Collected data:
· · ·

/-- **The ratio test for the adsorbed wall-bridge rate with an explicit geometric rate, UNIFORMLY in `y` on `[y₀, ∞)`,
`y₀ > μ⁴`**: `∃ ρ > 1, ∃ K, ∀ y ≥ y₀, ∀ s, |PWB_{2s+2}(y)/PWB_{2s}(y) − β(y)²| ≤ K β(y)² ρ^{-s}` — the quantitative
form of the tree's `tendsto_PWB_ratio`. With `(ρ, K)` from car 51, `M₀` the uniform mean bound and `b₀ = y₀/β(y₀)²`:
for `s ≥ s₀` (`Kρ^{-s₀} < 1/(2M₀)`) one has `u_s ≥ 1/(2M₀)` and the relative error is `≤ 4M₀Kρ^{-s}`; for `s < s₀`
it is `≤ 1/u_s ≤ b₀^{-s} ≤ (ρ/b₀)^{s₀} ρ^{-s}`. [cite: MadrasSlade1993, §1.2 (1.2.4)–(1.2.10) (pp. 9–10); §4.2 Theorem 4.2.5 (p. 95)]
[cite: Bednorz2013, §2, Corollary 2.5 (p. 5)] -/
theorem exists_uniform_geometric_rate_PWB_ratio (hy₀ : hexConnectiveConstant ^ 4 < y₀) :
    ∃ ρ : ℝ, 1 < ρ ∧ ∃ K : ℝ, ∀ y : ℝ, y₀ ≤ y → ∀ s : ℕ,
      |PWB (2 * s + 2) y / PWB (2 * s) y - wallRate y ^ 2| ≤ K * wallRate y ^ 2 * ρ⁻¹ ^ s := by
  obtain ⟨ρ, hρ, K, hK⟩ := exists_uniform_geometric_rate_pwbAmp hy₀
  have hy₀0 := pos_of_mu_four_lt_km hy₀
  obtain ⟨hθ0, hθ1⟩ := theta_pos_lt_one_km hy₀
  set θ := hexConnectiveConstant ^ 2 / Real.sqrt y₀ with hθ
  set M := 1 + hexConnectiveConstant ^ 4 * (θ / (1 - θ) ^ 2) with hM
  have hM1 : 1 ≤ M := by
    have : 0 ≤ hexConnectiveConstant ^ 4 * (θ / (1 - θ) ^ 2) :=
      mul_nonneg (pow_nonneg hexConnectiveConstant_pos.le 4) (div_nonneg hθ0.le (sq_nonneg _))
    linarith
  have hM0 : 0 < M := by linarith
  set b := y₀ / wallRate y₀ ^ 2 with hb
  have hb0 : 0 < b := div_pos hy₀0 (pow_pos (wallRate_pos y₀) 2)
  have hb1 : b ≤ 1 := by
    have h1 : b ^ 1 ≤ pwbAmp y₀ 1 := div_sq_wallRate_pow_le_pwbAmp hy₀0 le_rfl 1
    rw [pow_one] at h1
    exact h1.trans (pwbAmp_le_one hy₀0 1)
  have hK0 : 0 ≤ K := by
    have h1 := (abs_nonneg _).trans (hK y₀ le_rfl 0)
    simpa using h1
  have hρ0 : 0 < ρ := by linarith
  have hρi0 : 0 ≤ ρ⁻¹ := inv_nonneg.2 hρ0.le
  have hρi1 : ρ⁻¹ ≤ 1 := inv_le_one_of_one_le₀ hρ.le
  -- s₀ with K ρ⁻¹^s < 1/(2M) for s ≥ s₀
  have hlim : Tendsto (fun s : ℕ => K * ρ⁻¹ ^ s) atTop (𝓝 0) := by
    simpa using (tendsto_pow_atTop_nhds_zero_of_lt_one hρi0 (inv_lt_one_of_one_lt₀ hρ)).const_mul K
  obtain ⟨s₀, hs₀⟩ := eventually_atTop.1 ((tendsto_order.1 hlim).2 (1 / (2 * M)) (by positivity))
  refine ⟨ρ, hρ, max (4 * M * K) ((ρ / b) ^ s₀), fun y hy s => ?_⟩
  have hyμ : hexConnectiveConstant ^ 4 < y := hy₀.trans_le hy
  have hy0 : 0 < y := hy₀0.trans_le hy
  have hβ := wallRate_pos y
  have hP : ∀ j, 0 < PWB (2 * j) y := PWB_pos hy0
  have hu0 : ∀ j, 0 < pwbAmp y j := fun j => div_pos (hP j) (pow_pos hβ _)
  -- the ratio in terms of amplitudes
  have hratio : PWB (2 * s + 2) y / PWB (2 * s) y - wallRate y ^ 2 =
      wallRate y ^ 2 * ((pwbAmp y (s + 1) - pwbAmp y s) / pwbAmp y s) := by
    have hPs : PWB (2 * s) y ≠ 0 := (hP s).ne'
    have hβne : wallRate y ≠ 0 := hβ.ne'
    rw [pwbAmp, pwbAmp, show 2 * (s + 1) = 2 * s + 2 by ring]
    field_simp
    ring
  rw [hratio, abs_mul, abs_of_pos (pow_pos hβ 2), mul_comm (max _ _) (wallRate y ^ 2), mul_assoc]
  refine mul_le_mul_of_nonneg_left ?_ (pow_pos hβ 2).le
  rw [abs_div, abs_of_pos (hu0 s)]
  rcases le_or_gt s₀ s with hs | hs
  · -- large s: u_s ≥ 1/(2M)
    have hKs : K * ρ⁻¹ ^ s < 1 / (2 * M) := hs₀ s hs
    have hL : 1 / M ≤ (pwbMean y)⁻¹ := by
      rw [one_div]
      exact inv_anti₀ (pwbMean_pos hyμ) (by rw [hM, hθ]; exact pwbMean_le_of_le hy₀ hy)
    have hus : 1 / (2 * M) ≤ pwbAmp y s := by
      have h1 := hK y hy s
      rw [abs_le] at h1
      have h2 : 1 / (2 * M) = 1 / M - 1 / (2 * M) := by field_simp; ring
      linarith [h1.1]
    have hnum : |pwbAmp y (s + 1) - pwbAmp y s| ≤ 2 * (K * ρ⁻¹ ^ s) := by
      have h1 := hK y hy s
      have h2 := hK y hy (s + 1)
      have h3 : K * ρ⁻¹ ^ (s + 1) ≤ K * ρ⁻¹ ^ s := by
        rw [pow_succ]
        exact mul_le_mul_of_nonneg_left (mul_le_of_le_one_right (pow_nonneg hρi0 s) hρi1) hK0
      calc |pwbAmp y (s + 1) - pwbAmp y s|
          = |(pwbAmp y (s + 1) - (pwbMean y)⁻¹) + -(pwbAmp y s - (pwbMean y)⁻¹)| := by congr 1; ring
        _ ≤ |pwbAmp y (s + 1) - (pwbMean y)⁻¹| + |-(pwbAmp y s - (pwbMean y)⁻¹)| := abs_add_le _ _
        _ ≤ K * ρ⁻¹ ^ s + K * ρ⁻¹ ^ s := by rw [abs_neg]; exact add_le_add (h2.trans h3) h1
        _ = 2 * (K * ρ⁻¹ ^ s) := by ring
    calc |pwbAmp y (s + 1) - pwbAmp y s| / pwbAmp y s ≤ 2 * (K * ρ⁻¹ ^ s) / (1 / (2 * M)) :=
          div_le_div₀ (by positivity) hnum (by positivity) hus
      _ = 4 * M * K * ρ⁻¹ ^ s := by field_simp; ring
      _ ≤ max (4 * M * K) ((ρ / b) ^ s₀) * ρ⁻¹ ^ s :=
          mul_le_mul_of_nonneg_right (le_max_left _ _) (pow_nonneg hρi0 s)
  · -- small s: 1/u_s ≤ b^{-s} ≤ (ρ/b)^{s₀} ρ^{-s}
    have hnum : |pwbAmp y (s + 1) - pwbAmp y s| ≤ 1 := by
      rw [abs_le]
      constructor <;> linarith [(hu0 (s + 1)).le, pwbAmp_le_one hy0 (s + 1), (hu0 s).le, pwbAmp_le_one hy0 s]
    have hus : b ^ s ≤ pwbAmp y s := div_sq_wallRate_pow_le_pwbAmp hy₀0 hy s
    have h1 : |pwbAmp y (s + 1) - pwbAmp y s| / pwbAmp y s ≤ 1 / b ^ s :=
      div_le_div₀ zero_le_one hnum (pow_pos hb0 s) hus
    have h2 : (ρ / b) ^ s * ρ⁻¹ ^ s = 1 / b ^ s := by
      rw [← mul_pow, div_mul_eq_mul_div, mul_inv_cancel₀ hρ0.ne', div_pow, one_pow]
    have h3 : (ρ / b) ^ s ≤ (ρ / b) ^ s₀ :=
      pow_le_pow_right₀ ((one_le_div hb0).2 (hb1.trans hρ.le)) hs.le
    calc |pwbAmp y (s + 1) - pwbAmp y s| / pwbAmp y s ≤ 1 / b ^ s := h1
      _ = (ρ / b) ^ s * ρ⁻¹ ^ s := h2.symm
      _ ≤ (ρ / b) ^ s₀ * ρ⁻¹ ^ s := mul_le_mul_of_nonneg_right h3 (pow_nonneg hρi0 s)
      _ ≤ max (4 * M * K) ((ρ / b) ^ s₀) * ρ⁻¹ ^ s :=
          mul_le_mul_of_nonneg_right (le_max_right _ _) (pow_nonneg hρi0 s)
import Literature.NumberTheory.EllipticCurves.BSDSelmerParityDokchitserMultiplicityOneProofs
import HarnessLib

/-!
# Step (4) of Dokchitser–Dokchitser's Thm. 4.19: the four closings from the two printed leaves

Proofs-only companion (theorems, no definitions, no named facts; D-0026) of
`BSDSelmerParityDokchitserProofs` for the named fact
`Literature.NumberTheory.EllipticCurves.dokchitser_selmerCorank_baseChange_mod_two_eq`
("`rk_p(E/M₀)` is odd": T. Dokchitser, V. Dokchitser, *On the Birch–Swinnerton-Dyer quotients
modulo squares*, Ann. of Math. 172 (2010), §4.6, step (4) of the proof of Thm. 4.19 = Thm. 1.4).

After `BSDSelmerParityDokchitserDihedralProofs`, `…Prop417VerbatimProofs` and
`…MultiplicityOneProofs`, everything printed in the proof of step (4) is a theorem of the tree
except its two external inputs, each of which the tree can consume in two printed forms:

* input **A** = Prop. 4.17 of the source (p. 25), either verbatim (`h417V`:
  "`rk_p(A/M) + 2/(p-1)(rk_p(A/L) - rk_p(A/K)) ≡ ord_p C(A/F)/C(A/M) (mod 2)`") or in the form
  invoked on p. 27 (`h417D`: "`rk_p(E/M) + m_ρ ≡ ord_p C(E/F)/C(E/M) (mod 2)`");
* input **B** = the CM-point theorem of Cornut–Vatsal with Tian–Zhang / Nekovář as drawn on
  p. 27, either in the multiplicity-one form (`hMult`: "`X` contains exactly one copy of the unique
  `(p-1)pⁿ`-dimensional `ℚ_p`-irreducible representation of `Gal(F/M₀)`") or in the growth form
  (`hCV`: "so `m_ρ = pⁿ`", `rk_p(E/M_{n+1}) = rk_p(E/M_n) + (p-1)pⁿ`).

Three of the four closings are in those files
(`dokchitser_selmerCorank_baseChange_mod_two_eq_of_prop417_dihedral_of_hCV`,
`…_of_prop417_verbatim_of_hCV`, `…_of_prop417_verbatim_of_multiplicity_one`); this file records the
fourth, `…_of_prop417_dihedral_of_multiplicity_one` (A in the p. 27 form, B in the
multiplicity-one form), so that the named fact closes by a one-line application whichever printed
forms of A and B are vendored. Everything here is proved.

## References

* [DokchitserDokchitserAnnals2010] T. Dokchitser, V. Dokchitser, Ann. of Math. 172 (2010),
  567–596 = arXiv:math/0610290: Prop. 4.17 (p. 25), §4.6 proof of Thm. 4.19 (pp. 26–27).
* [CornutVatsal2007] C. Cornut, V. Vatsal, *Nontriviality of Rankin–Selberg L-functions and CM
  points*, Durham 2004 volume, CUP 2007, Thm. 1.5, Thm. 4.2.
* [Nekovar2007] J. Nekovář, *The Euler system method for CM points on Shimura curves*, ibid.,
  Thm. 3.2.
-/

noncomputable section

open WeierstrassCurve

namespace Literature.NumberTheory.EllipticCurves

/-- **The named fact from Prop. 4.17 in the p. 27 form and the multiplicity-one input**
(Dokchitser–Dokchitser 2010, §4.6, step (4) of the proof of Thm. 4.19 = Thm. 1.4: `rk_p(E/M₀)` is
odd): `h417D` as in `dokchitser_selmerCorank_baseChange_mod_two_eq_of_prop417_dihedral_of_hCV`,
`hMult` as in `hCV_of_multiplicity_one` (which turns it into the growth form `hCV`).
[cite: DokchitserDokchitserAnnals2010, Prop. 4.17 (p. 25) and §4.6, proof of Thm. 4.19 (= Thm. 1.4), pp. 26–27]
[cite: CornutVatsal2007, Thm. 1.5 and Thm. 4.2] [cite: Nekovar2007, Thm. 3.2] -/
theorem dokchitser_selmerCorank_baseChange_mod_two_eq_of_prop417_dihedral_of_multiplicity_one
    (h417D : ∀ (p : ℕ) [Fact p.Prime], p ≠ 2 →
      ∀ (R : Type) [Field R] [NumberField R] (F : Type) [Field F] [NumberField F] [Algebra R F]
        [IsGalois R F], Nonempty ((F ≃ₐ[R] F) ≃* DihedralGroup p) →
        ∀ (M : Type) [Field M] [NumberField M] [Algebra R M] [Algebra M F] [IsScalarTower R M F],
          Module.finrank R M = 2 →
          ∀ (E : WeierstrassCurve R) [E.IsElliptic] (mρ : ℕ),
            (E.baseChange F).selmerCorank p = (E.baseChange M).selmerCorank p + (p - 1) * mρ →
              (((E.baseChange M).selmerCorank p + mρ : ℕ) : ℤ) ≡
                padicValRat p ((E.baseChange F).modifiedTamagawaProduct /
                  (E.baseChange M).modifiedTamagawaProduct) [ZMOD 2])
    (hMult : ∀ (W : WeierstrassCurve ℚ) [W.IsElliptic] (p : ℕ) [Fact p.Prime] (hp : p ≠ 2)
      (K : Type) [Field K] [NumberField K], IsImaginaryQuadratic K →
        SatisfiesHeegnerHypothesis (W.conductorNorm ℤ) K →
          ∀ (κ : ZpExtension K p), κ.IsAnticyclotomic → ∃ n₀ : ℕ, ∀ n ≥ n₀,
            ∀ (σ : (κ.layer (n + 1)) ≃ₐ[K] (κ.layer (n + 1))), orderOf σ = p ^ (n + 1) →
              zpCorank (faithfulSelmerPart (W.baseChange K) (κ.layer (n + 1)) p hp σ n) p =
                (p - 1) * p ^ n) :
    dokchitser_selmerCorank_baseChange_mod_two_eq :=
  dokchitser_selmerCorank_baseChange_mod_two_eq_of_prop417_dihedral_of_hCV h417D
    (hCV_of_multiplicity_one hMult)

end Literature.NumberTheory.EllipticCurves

· · ·

Up to and including the line with "form of the", output every line of the records above exactly, starting from the first; output nothing else.

/-- **The ratio test for the adsorbed wall-bridge rate with an explicit geometric rate, UNIFORMLY in `y` on `[y₀, ∞)`,
`y₀ > μ⁴`**: `∃ ρ > 1, ∃ K, ∀ y ≥ y₀, ∀ s, |PWB_{2s+2}(y)/PWB_{2s}(y) − β(y)²| ≤ K β(y)² ρ^{-s}` — the quantitative
form of the tree's `tendsto_PWB_ratio`. With `(ρ, K)` from car 51, `M₀` the uniform mean bound and `b₀ = y₀/β(y₀)²`:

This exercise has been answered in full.